Everything from the line containing "c, shiftZ]; simp⟩" to the end of the data must be duplicated word for word, and nothing else may appear.
* * *
import Summits.ValiantsHypothesis.ValiantsHypothesis.Theorems.NewtonUnitEquationsTwoProductsTowerRecordLiftRecord
import Summits.ValiantsHypothesis.ValiantsHypothesis.Theorems.NewtonUnitEquationsTwoProductsTowerRecordCount
import Summits.ValiantsHypothesis.ValiantsHypothesis.Theorems.NewtonUnitEquationsTwoProductsTowerRecordLevels

/-!
# R13 — THE TOWER-CARRIER CLASS RUNGS, PROVED: `TowerCarrierLaw` and the height-free `SparseLevelCarrierLaw ℓ`; R12 ⊆ R13 by name

The compositions (val-lit-p3 g18): coefficient-side laws of val-idea-37 g4 (✓ `…TowerRecordCount :: towerRecordLaw_holds` (18,2)×(D+1),
✓ `…TowerRecordLevels :: sparseLevelRecordLaw_holds` a(ℓ) = 4ℓ²+10ℓ+16) ∘ the degree-`D` Lift (✓ `…TowerRecordLiftRecord ::
Lift.towerCarrier_of_towerRecord_holds`, `Lift.sparseLevelCarrier_of_sparseLevelRecord_holds`):
* ★★ `towerCarrierLaw_holds : TowerCarrierLaw` — every normalised `t`-sparse instance of `m` factor pairs whose tail alphabet lies in a tower
  `X ⊔ (X+d) ⊔ … ⊔ (X+D•d)` (carriers `x : Fin n → ℕ²`, ONE shift `d ∈ ℤ²`), tower-dissociated to depth `(m, D)`, obeys the per-cell law
  `#S ≤ 2^{18 m}(t+2)²(D+1)` for every `IsCellFamily` `S`;
* ★★ `sparseLevelCarrierLaw_holds (ℓ) : SparseLevelCarrierLaw ℓ` — the same with levels in any `E ⊆ [0,D]`, `|E| ≤ ℓ`: `#S ≤ 2^{a(ℓ) m}(t+2)²`,
  HEIGHT-FREE (`sparseLevelRecordLaw_all`: the law for every `ℓ`, by monotonicity in `ℓ` from `ℓ ≥ 1`);
* `towerDissociated_one_iff`, ★ `shiftedCarrier_of_towerCarrier_holds : shiftedCarrier_of_towerCarrier` (R12 ⊆ R13 BY NAME: at `D = 1` the alphabet
  clause is R12's, `TowerDissociated … 1 ↔ CarrierDissociated`, `(D+1) = 2 ≤ t+2` absorbed into `b+1`); the composition
  `shiftedCarrier_of_towerCarrier_holds towerCarrierLaw_holds` is a second kernel route to ✓ `MomentRecord.shiftedCarrierLaw_holds` (not restated: dedup).
HONEST LABEL (val-idea-crit-8 g2 VERDICT #19, binding): R13 = a WIDER CLASS RUNG of the relation ladder (dense PARALLEL towers of height `D` on
dissociated carriers; in 5906's currency while `D+1 ≤ 2^{O(m)}·poly t`; the sparse-level form is in currency exactly for BOUNDEDLY MANY levels
`ℓ ≤ C`), INERT AS A HATCH — it does not feed `PlanarCellBound` off the class; the collinear digit towers of Disproof F10 (`ℓ = t`, fibre lumping)
are NOT covered; `ResidualLawV24` ⟺ `PlanarCellBound`, the crux `…Theses.NewtonUnitEquations.TwoProducts` (stmt-5906), V0/V1/V6, every `closes`
binder and every summit statement are UNMOVED; summit-progress accounting +0; VP ≠ VNP is NOT proved.
Credit: coefficient laws + typed class targets val-idea-37 g4; critic/text owner val-idea-crit-8 g2; R12 vocabulary crit-8 g2; transplant + Lift +
composition val-lit-p3 g18 (Lift architecture val-lit-p3 g17).  Helper on `stmt-ValiantsHypothesis-5906` (`--supports`), closes nothing.
No instances, no notation, no named facts. [folklore]
-/

set_option linter.dupNamespace false

noncomputable section

open Classical

namespace Summit.ValiantsHypothesis.ValiantsHypothesis.Theorems.NewtonUnitEquations.TwoProducts.TowerRecord
open scoped BigOperators
open MvPolynomial
open Summit.ValiantsHypothesis.ValiantsHypothesis.Theorems.NewtonUnitEquations.TwoProducts.FormalLogLinearisation
open Summit.ValiantsHypothesis.ValiantsHypothesis.Theorems.NewtonUnitEquations.TwoProducts.PlanarCell
open Summit.ValiantsHypothesis.ValiantsHypothesis.Theorems.NewtonUnitEquations.TwoProducts.MomentRecord

variable {m n : ℕ}

/-- ★★ **THE TOWER-CARRIER LAW (B_D), PROVED** — `(a, b) = (18, 2)`, times `(D+1)`: tail alphabet in `X ⊔ (X+d) ⊔ … ⊔ (X+D•d)`, tower-dissociated
to depth `(m, D)` ⇒ per-cell law.  HONEST LABEL: a wider CLASS rung, inert as a hatch; not `PlanarCellBound`, not the crux; VP ≠ VNP NOT proved. [folklore] -/
theorem towerCarrierLaw_holds : TowerCarrierLaw :=
  Lift.towerCarrier_of_towerRecord_holds towerRecordLaw_holds

/-- The sparse-level record law is monotone in the level budget `ℓ`. [folklore] -/
theorem sparseLevelRecordLaw_mono {ℓ ℓ' : ℕ} (h : ℓ ≤ ℓ') (hlaw : SparseLevelRecordLaw ℓ') : SparseLevelRecordLaw ℓ := by
  obtain ⟨a, b, hab⟩ := hlaw
  exact ⟨a, b, fun m n t D γ γ' x d E hE => hab m n t D γ γ' x d E (hE.trans h)⟩

/-- The sparse-level record law for EVERY `ℓ` (for `ℓ = 0` via `ℓ = 1`). [folklore] -/
theorem sparseLevelRecordLaw_all (ℓ : ℕ) : SparseLevelRecordLaw ℓ :=
  sparseLevelRecordLaw_mono (le_max_left ℓ 1) (sparseLevelRecordLaw_holds (max ℓ 1) (le_max_right ℓ 1))

/-- ★★ **THE SPARSE-LEVEL CARRIER LAW (B_E), PROVED for every `ℓ`** — tail alphabet in `⊔_{j ∈ E}(X + j•d)`, `|E| ≤ ℓ`, `E ⊆ [0, D]`, tower-dissociated
to depth `(m, D)` ⇒ per-cell law `≤ 2^{a(ℓ) m}(t+2)^2`, `a(ℓ) = 4ℓ'²+10ℓ'+16` with `ℓ' = max ℓ 1` — the height `D` does NOT enter the bound.
HONEST LABEL: in 5906's currency exactly for boundedly many levels; a wider CLASS rung, inert as a hatch; VP ≠ VNP NOT proved. [folklore] -/
theorem sparseLevelCarrierLaw_holds (ℓ : ℕ) : SparseLevelCarrierLaw ℓ :=
  Lift.sparseLevelCarrier_of_sparseLevelRecord_holds ℓ (sparseLevelRecordLaw_all ℓ)

/-! ## R12 ⊆ R13 by name -/

/-- At `D = 1` tower dissociation is R12's carrier dissociation (both: `(S,k) ↦ S•x + k•d` injective on `|S| ≤ m`, `k ≤ |S|`). [folklore] -/
theorem towerDissociated_one_iff (x : Fin n → Expo) (d : Fin 2 → ℤ) (m : ℕ) :
    TowerDissociated x d m 1 ↔ CarrierDissociated x d m := by
  simp only [TowerDissociated, CarrierDissociated, one_mul]

/-- At `D = 1` R12's alphabet clause `e = x_i ∨ e = x_i + d` gives the tower clause `∃ i j, j ≤ 1 ∧ e = x_i + j•d`. [folklore] -/
theorem towerClause_of_shiftedClause {u v : Fin m → MvPolynomial (Fin 2) ℂ} {x : Fin n → Expo} {d : Fin 2 → ℤ}
    (halph : ∀ e ∈ tailSupport u v, ∃ i, e = x i ∨ ∀ c, ((e c : ℕ) : ℤ) = shiftZ x d i c) :
    ∀ e ∈ tailSupport u v, ∃ i : Fin n, ∃ j : ℕ, j ≤ 1 ∧ ∀ c, ((e c : ℕ) : ℤ) = ((x i c : ℕ) : ℤ) + (j : ℤ) * d c := by
  intro e he
  obtain ⟨i, h | h⟩ := halph e he
  · exact ⟨i, 0, zero_le_one, fun c => by rw [h]; simp⟩
  · exact ⟨i, 1, le_rfl, fun c => by rw [h c, shiftZ]; simp⟩

/-- ★ **R12 ⊆ R13 BY NAME: `TowerCarrierLaw → MomentRecord.ShiftedCarrierLaw`** (typed target `shiftedCarrier_of_towerCarrier` of ✓ `…TowerRecordDefs`
§9b; constants `(a, b) ↦ (a, b+1)`, the factor `(D+1) = 2 ≤ t+2` absorbed). [folklore] -/
theorem shiftedCarrier_of_towerCarrier_holds : shiftedCarrier_of_towerCarrier := by
  rintro ⟨a, b, hT⟩
  refine ⟨a, b + 1, fun m t n u v x d ht hu hv halph hdis R S hS => ?_⟩
  have h := hT m t n 1 u v x d ht hu hv (towerClause_of_shiftedClause halph) ((towerDissociated_one_iff x d m).mpr hdis) R S hS
  calc S.card ≤ 2 ^ (a * m) * (t + 2) ^ b * (1 + 1) := h
    _ ≤ 2 ^ (a * m) * (t + 2) ^ b * (t + 2) := Nat.mul_le_mul_left _ (by omega)
    _ = 2 ^ (a * m) * (t + 2) ^ (b + 1) := by rw [pow_succ, mul_assoc]

end Summit.ValiantsHypothesis.ValiantsHypothesis.Theorems.NewtonUnitEquations.TwoProducts.TowerRecord

end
* * *
Response to this exercise:
  · exact ⟨i, 1, le_rfl, fun c => by rw [h c, shiftZ]; simp⟩

/-- ★ **R12 ⊆ R13 BY NAME: `TowerCarrierLaw → MomentRecord.ShiftedCarrierLaw`** (typed target `shiftedCarrier_of_towerCarrier` of ✓ `…TowerRecordDefs`
§9b; constants `(a, b) ↦ (a, b+1)`, the factor `(D+1) = 2 ≤ t+2` absorbed). [folklore] -/
theorem shiftedCarrier_of_towerCarrier_holds : shiftedCarrier_of_towerCarrier := by
  rintro ⟨a, b, hT⟩
  refine ⟨a, b + 1, fun m t n u v x d ht hu hv halph hdis R S hS => ?_⟩
  have h := hT m t n 1 u v x d ht hu hv (towerClause_of_shiftedClause halph) ((towerDissociated_one_iff x d m).mpr hdis) R S hS
  calc S.card ≤ 2 ^ (a * m) * (t + 2) ^ b * (1 + 1) := h
    _ ≤ 2 ^ (a * m) * (t + 2) ^ b * (t + 2) := Nat.mul_le_mul_left _ (by omega)
    _ = 2 ^ (a * m) * (t + 2) ^ (b + 1) := by rw [pow_succ, mul_assoc]

end Summit.ValiantsHypothesis.ValiantsHypothesis.Theorems.NewtonUnitEquations.TwoProducts.TowerRecord

end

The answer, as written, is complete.